⟨

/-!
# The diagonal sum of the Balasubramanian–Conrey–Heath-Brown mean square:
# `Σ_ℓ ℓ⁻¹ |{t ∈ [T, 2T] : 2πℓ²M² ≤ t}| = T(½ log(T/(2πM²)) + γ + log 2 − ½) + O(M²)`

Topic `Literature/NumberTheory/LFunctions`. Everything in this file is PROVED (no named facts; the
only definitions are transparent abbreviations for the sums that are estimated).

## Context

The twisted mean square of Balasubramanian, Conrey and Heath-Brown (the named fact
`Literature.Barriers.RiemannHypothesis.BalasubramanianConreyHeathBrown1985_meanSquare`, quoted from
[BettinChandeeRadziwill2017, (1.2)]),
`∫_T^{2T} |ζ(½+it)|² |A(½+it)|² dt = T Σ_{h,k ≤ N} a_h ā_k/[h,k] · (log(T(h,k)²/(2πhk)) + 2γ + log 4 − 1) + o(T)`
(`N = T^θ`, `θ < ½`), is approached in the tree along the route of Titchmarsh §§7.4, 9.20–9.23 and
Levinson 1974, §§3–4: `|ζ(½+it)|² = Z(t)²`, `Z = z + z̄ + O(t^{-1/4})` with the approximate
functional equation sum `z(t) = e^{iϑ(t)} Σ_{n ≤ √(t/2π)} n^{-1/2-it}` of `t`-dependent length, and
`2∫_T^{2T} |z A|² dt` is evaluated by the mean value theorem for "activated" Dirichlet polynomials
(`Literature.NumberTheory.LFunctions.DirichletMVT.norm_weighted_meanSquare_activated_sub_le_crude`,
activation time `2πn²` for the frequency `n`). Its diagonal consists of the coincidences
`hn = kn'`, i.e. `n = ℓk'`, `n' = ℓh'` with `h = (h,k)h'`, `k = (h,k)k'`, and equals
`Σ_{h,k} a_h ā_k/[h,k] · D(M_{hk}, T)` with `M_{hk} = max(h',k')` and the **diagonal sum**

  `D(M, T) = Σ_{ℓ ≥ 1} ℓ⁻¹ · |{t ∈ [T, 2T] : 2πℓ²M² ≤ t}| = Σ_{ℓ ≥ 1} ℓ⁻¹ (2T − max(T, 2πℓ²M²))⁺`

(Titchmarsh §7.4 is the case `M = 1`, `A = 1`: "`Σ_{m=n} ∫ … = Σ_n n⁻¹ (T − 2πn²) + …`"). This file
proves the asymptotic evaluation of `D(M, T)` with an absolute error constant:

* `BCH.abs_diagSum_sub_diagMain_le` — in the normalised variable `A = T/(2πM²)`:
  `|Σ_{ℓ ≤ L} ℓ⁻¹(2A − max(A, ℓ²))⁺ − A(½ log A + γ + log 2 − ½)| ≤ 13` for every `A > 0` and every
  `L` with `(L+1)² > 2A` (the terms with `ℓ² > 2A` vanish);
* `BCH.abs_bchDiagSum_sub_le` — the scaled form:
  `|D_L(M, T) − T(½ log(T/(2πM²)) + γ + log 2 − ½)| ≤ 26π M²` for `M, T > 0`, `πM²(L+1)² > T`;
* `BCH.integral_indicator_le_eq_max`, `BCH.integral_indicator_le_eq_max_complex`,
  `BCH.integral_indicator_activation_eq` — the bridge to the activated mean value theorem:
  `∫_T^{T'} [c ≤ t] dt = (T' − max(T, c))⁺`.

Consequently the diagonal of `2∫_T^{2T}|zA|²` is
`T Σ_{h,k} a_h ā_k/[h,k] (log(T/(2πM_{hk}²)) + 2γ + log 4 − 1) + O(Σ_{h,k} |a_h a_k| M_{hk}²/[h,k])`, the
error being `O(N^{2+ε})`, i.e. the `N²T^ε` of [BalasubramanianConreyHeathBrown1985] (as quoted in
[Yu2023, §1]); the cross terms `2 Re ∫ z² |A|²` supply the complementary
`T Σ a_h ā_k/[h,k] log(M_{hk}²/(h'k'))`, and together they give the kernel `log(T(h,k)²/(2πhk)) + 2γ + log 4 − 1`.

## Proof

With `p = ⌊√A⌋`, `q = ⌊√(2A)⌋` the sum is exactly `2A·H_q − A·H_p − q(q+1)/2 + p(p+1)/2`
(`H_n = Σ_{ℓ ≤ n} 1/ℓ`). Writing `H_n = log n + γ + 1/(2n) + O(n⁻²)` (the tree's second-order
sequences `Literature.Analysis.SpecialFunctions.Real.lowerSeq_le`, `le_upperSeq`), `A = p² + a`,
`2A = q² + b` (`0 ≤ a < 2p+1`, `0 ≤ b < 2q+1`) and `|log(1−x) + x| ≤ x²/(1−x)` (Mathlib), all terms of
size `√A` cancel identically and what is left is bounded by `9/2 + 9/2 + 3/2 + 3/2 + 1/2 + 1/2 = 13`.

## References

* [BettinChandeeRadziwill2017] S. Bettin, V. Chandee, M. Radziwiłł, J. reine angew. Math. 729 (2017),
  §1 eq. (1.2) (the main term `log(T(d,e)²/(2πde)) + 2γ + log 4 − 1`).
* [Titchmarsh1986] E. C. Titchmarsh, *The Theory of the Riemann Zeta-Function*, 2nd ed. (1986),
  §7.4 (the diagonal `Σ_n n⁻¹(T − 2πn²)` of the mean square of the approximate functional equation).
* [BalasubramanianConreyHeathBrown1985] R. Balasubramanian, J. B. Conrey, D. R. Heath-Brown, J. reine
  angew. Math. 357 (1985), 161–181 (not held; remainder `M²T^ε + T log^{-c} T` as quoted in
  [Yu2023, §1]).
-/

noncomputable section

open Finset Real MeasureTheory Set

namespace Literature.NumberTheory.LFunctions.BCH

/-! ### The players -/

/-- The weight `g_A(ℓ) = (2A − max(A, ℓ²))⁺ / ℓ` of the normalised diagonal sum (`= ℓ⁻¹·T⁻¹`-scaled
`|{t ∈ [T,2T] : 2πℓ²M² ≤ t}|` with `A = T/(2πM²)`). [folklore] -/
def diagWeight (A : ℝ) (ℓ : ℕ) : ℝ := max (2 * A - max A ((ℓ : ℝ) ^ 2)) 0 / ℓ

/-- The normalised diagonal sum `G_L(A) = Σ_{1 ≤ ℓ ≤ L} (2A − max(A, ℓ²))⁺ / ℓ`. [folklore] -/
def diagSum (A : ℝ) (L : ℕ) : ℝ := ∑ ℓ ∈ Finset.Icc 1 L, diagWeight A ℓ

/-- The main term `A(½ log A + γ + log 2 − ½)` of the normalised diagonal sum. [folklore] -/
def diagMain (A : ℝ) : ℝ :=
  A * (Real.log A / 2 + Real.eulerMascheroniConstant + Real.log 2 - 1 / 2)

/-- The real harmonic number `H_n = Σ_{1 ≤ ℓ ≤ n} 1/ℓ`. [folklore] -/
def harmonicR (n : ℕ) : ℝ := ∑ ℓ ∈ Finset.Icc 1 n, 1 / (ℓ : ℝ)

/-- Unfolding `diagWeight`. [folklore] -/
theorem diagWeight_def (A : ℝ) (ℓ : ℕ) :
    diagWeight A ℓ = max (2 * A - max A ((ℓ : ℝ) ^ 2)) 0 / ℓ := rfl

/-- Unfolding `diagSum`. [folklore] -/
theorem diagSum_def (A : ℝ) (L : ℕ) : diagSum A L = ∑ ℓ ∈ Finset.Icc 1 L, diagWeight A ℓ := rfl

⟩

▶ _Instructions for the task_:
In the records above, find each line that mentions the string "error", then copy it.

▶ _Response to this task_:
proves the asymptotic evaluation of `D(M, T)` with an absolute error constant:
error being `O(N^{2+ε})`, i.e. the `N²T^ε` of [BalasubramanianConreyHeathBrown1985] (as quoted in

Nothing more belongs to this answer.